I need to find the number of roots on $\left[k,1\right]$ of the following function:
$$f\left(x\right)=\mu\frac{1-2x}{x(1-x)} + \frac{2(2k+x)\sqrt{\tau\left(x-k\right)}}{3\sqrt{\pi}\rho}$$
for $\mu>0$, $\tau>0$, $\rho>0$ and $k\in\left(\frac{1}{2},1\right]$. Thanks for helping!
Hint: The function is concave, goes to $-\infty$ as $x \to 1-$ and is negative at $x=k$. So the number of roots is either $0$, $1$ or $2$, depending on the sign of the maximum value of the function.

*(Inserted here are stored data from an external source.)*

import Summits.CriticalPhenomena.PercolationContinuityZ3.Theses.PercNearOneGluing
import Literature.Probability.Percolation.PercolationEvents
import HarnessLib.Audit
import Summits.CriticalPhenomena.PercolationContinuityZ3.Theorems.PercNearOneGluingNearOneGluingVariants2415

/-! TTRL-lite variant V2521 of stmt-CriticalPhenomena-4574

(`stub_shorteningStep` of line `kn_shortening_induction`, move `small_case+small_case`:
`A.card ≤ 2` and `n ≤ 8`).  This variant is a weakening of the already-landed sibling variant
V2415 (`A.card ≤ 2` alone, `stub_shorteningStep_var2415`): the extra hypothesis `n ≤ 8` is simply
discarded.  (Mathematically, V2415 is Kozma–Nitzan's shortening step, Conjecture 6 of
arXiv:2401.12397 measured against the minimiser `a₀` of the uncontracted graph, for at most two
relays; see the docstring of V2415.)  No new definitions, no named facts, the induction
hypothesis is not used. -/

namespace Summit.CriticalPhenomena.PercolationContinuityZ3.Theorems

open MeasureTheory Set Literature.Probability.LatticeModels Literature.Probability.Percolation
open scoped Classical BigOperators

/-- TTRL-lite variant V2521 of `stub_shorteningStep` (stmt-CriticalPhenomena-4574, Kozma–Nitzan
Conjecture 6 with the induction hypothesis displayed): the shortening step
`μ(⋃ a ∈ A, v ↔ a) · μ(a₀ ↔ b) ≤ μ(v ↔ b)` for the glued measure `μ = prodBernoulli (w[s(v,x) ↦ 1])`
in the small case `n ≤ 8`, `A.card ≤ 2`.  Immediate from the sibling variant
`stub_shorteningStep_var2415` (case `A.card ≤ 2`, any `n`). -/
theorem stub_shorteningStep_var2521 : ∀ (n : ℕ) (w : Sym2 (Fin n) → unitInterval) (A : Finset (Fin n)) (b v x a₀ : Fin n), n ≤ 8 → A.card ≤ 2 → v ∉ A → v ≠ x → w s(v, x) = 0 → a₀ ∈ A → (∀ a ∈ A, (prodBernoulli w).real (openConn a₀ b) ≤ (prodBernoulli w).real (openConn a b)) → (∀ w' : Sym2 (Fin n) → unitInterval, (∀ e, w e = 0 → w' e = 0) → ∀ (A' : Finset (Fin n)) (o' b' : Fin n) (t : ℝ), (∀ a ∈ A', t ≤ (prodBernoulli w').real (openConn a b')) → (prodBernoulli w').real (⋃ a ∈ A', openConn o' a) * t ≤ (prodBernoulli w').real (openConn o' b')) → (prodBernoulli (Function.update w s(v, x) 1)).real (⋃ a ∈ A, openConn v a) * (prodBernoulli (Function.update w s(v, x) 1)).real (openConn a₀ b) ≤ (prodBernoulli (Function.update w s(v, x) 1)).real (openConn v b) := by
  intro n w A b v x a₀ _hn hcard
  exact stub_shorteningStep_var2415 n w A b v x a₀ hcard

end Summit.CriticalPhenomena.PercolationContinuityZ3.Theorems
import Literature.Probability.RandomPlanarGeometry.SAWCountZdSymbolLetterConditions
import Literature.Probability.RandomPlanarGeometry.SAWCountZdSymbolSecondTopCount
import Literature.Probability.RandomPlanarGeometry.SAWCountZdSymbolThirdCoefficient
import HarnessLib

/-!
# THE THIRD-LAYER MIDDLE CENSUS: `3·X'_j + (2j−5)(9(2j−7)‼ + 3(2j−6)K_j)·2^{2j−4} = (2j−5)(2j−4)(j+3)(2j−5)‼·2^{2j−3}` for every `j ≥ 3`

Topic `Literature/Probability/RandomPlanarGeometry` (the «SYMBOL POLYNOMIALITY» programme, third layer; on `SAWCountZdSymbolLetterConditions.lean` (a-p1 g27: prescribed letters
in a one-block class = «position in a block» × `2^{m−3}`, the (A, B, ρ) transports, marked blocks of `twoParts`, the five-run decomposition `card_shapeClass_fiveVec_add` for
every `m`), `SAWCountZdSymbolSecondLowerCount.lean` (a-p1 g26: `abData`, `three_mul_card_shapeClass_secondLower` — the one-block count on `2j − 1` letters),
`SAWCountZdSymbolSecondTopCount.lean` (a-p1 g26: the classification `exists_eq_fiveVec_or_splitVec` (every `m`), `splitIdx`), `SAWCountZdSymbolSplitRun.lean`
(`shapeClass_splitVec_eq_filter`, every `m`), `SAWCountZdSymbolThirdCoefficient.lean` (a-p1 g26: `thirdShapeSumMid`)).

PRINTED CONTEXT (locators only; nothing is quoted digit-for-digit). Madras–Slade (1993) §1.1 eq. (1.1.8) p. 5, Definition 1.2.4, §1.2 p. 10; Clisby–Liang–Slade (2007)
§3.3 eqs. (29)/(31); Glimm–Jaffe (1987) (3.2.13); Stanley EC1 §1.3. NOT IN PRINT as far as the lane's desks could locate: the statements below.

THE THEOREM. The third-layer MIDDLE corner `X'_j = thirdShapeSumMid j` of `SAWCountZdSymbolThirdCoefficient.coeff_symbolPoly_two_mul_sub_five` sums the classes on
`m = 2j − 1` letters (one axis THRICE, the others twice) with four adjacencies: the `2j − 5` five-run vectors and the `(2j−5)(2j−6)` split vectors (6c's classification, every `m`).
In (A, B, ρ) coordinates on the `2j − 5 = 2k + 1` outside positions (`k = j − 3`): ★ `card_abData_filter_fst/snd` — an outer position tied to a block axis: `(2k−1)‼`
(`sum_disjPairs_eq`: only `#A + #B ≤ 1` survives); ★★ `card_abData_filter_sameBlock` — two outer positions in one block: **`K_j = C(2k−1,3)(2k−5)‼ + 3(2k−1)(2k−3)‼`** (the pair
block, the triple, or a pair next to a singleton `A`/`B`). Hence on `T_p = shapeClass j (2j−1) (topVec (2j−1) p)`: ★★ `card_filter_letter_base_mid` / `…_succ_mid` — a
prescribed outer letter equal (or reversed) to the letter at `p` or `p+1`: `(2j−7)‼·2^{2j−4}`; ★★ `card_filter_rev_outer_mid` — a reversal pair at outer `(q, q')`: `K_j·2^{2j−4}`.
So ★★ `three_mul_card_shapeClass_fiveVec_mid`: **`3·#five(s) + 9(2j−7)‼2^{2j−4} = 2(j+3)(2j−5)‼2^{2j−3}`** (two one-block classes minus the three exceptional words `x y x̄ ȳ y`,
`x̄ x y x̄ ȳ`, `x y x̄ ȳ x` — each a tripled block axis), ★★ `three_mul_card_shapeClass_splitVec_mid`: **`3·#split(i,q) + 3K_j·2^{2j−4} = (j+3)(2j−5)‼2^{2j−3}`**, and ★★★
`three_mul_thirdShapeSumMid_add`: **`3·X'_j + (2j−5)·(9(2j−7)‼ + 3(2j−6)K_j)·2^{2j−4} = (2j−5)(2j−4)(j+3)(2j−5)‼·2^{2j−3}` for every `j ≥ 3`** — the lane's censuses
`X'_3 … X'_6 = 20, 2256, 137920, 8359680`, `X'_7 = 546 739 200` (kit j306081) and the BLIND-predicted `X'_8 = M_8(15,11) = 39 242 649 600` (register «Am. BR» cell BR-3, kit j306083 HIT)
are its instances (`thirdShapeSumMid_values`). The second of the three census identities that make the THIRD CANCELLATION unconditional.
Tool notion (the lane's): `thirdMidK`.

THIS FILE (lane «pcv-sawmu», a-p1 g27; all PROVED, standard axioms): `filter_sigma_eq` (private), `sum_disjPairs_eq`, ★ `card_abData_filter_fst`, ★ `card_abData_filter_snd`,
`thirdMidK`, ★★ `card_abData_filter_sameBlock`, `outer_facts_mid` (private), ★★ `card_filter_letter_base_mid`, ★★ `card_filter_letter_base_rev_mid`, ★★ `card_filter_letter_succ_mid`,
★★ `card_filter_rev_outer_mid`, ★★ `three_mul_card_shapeClass_fiveVec_mid`, ★★ `three_mul_card_shapeClass_splitVec_mid`, ★★★ `three_mul_thirdShapeSumMid_add`,
`thirdShapeSumMid_values`.
[cite: MadrasSlade1993, §1.1 eq. (1.1.8) p. 5; Definition 1.2.4; §1.2 (p. 10)] [cite: ClisbyLiangSlade2007, §3.3 eqs. (29)/(31)] [cite: GlimmJaffeQP1987, (3.2.13) §3.2]
[cite: Stanley2012EC1, §1.3]

Provenance: lane «pcv-sawmu», a-p1 g27 (2026-08-28).
-/

open Finset
open scoped BigOperators
open Literature.Probability.LatticeModels
open Literature.Probability.RandomPlanarGeometry.SAW
open Literature.Probability.Percolation
open Literature.MathematicalPhysics.QuantumFieldTheory.Balaban1983to89
open Literature.MathematicalPhysics.QuantumFieldTheory.Balaban1983to89.HiggsFluctMeasureWickPairings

EDIT: Dividing by $\mu$ and consolidating the constants into one constant, we're looking at roots of
$$g(x) = \frac{1-2x}{x(1-x)} + c (2k+x)\sqrt{x-k} $$
where $c > 0$. It may be easier to deal with rational functions, so let $x = k + t^2$, $0 \le t \le \sqrt{1-k}$, so
$$ g(x) = h(t) = \frac{1-2k-2t^2}{(t^2+k)(1-k-t^2)} + c t (t^2 + 3 k) $$ Where there is one solution, $h(t)$ is tangent to the $t$ axis, so both $h(t)=0$ and $h'(t) = 0$. The resultant of the numerator of $h(t)$ and the numerator of $h'(t)$ is
$$ R = {c}^{5} \left( 442368\,{c}^{8}{k}^{17}-442368\,{c}^{8}{k}^{16}-663552 \,{c}^{8}{k}^{15}+442368\,{c}^{8}{k}^{14}+470016\,{c}^{8}{k}^{13}- 82944\,{c}^{8}{k}^{12}-884736\,{c}^{6}{k}^{14}-138240\,{c}^{8}{k}^{11} +884736\,{c}^{6}{k}^{13}-27648\,{c}^{8}{k}^{10}+3833856\,{c}^{6}{k}^{ 12}-1806336\,{c}^{6}{k}^{11}-1539072\,{c}^{6}{k}^{10}+599040\,{c}^{6}{ k}^{9}+442368\,{c}^{4}{k}^{11}+864000\,{c}^{6}{k}^{8}-442368\,{c}^{4}{ k}^{10}-43776\,{c}^{6}{k}^{7}-5677056\,{c}^{4}{k}^{9}-188928\,{c}^{6}{ k}^{6}+2340864\,{c}^{4}{k}^{8}-39168\,{c}^{6}{k}^{5}+4999424\,{c}^{4}{ k}^{7}-2474368\,{c}^{4}{k}^{6}-1095408\,{c}^{4}{k}^{5}+497344\,{c}^{4} {k}^{4}+2506752\,{c}^{2}{k}^{6}+494836\,{c}^{4}{k}^{3}-976896\,{c}^{2} {k}^{5}-18300\,{c}^{4}{k}^{2}-7068160\,{c}^{2}{k}^{4}-72500\,{c}^{4}k+ 3516800\,{c}^{2}{k}^{3}-12500\,{c}^{4}+588240\,{c}^{2}{k}^{2}-418144\, {c}^{2}k+27407\,{c}^{2}+3200000\,k-1600000 \right) $$
Ignoring the $c^5$ factor, we have a rather ugly polynomial in $k$ and $c$ which is $0$ when there is one solution. As this is a quartic in $c^2$, in principle there is a "closed-form" solution for $c$ in terms of radicals, but it's going to be very ugly. Here's a plot obtained using Maple:
Below this curve, there are no solutions, above it there are two.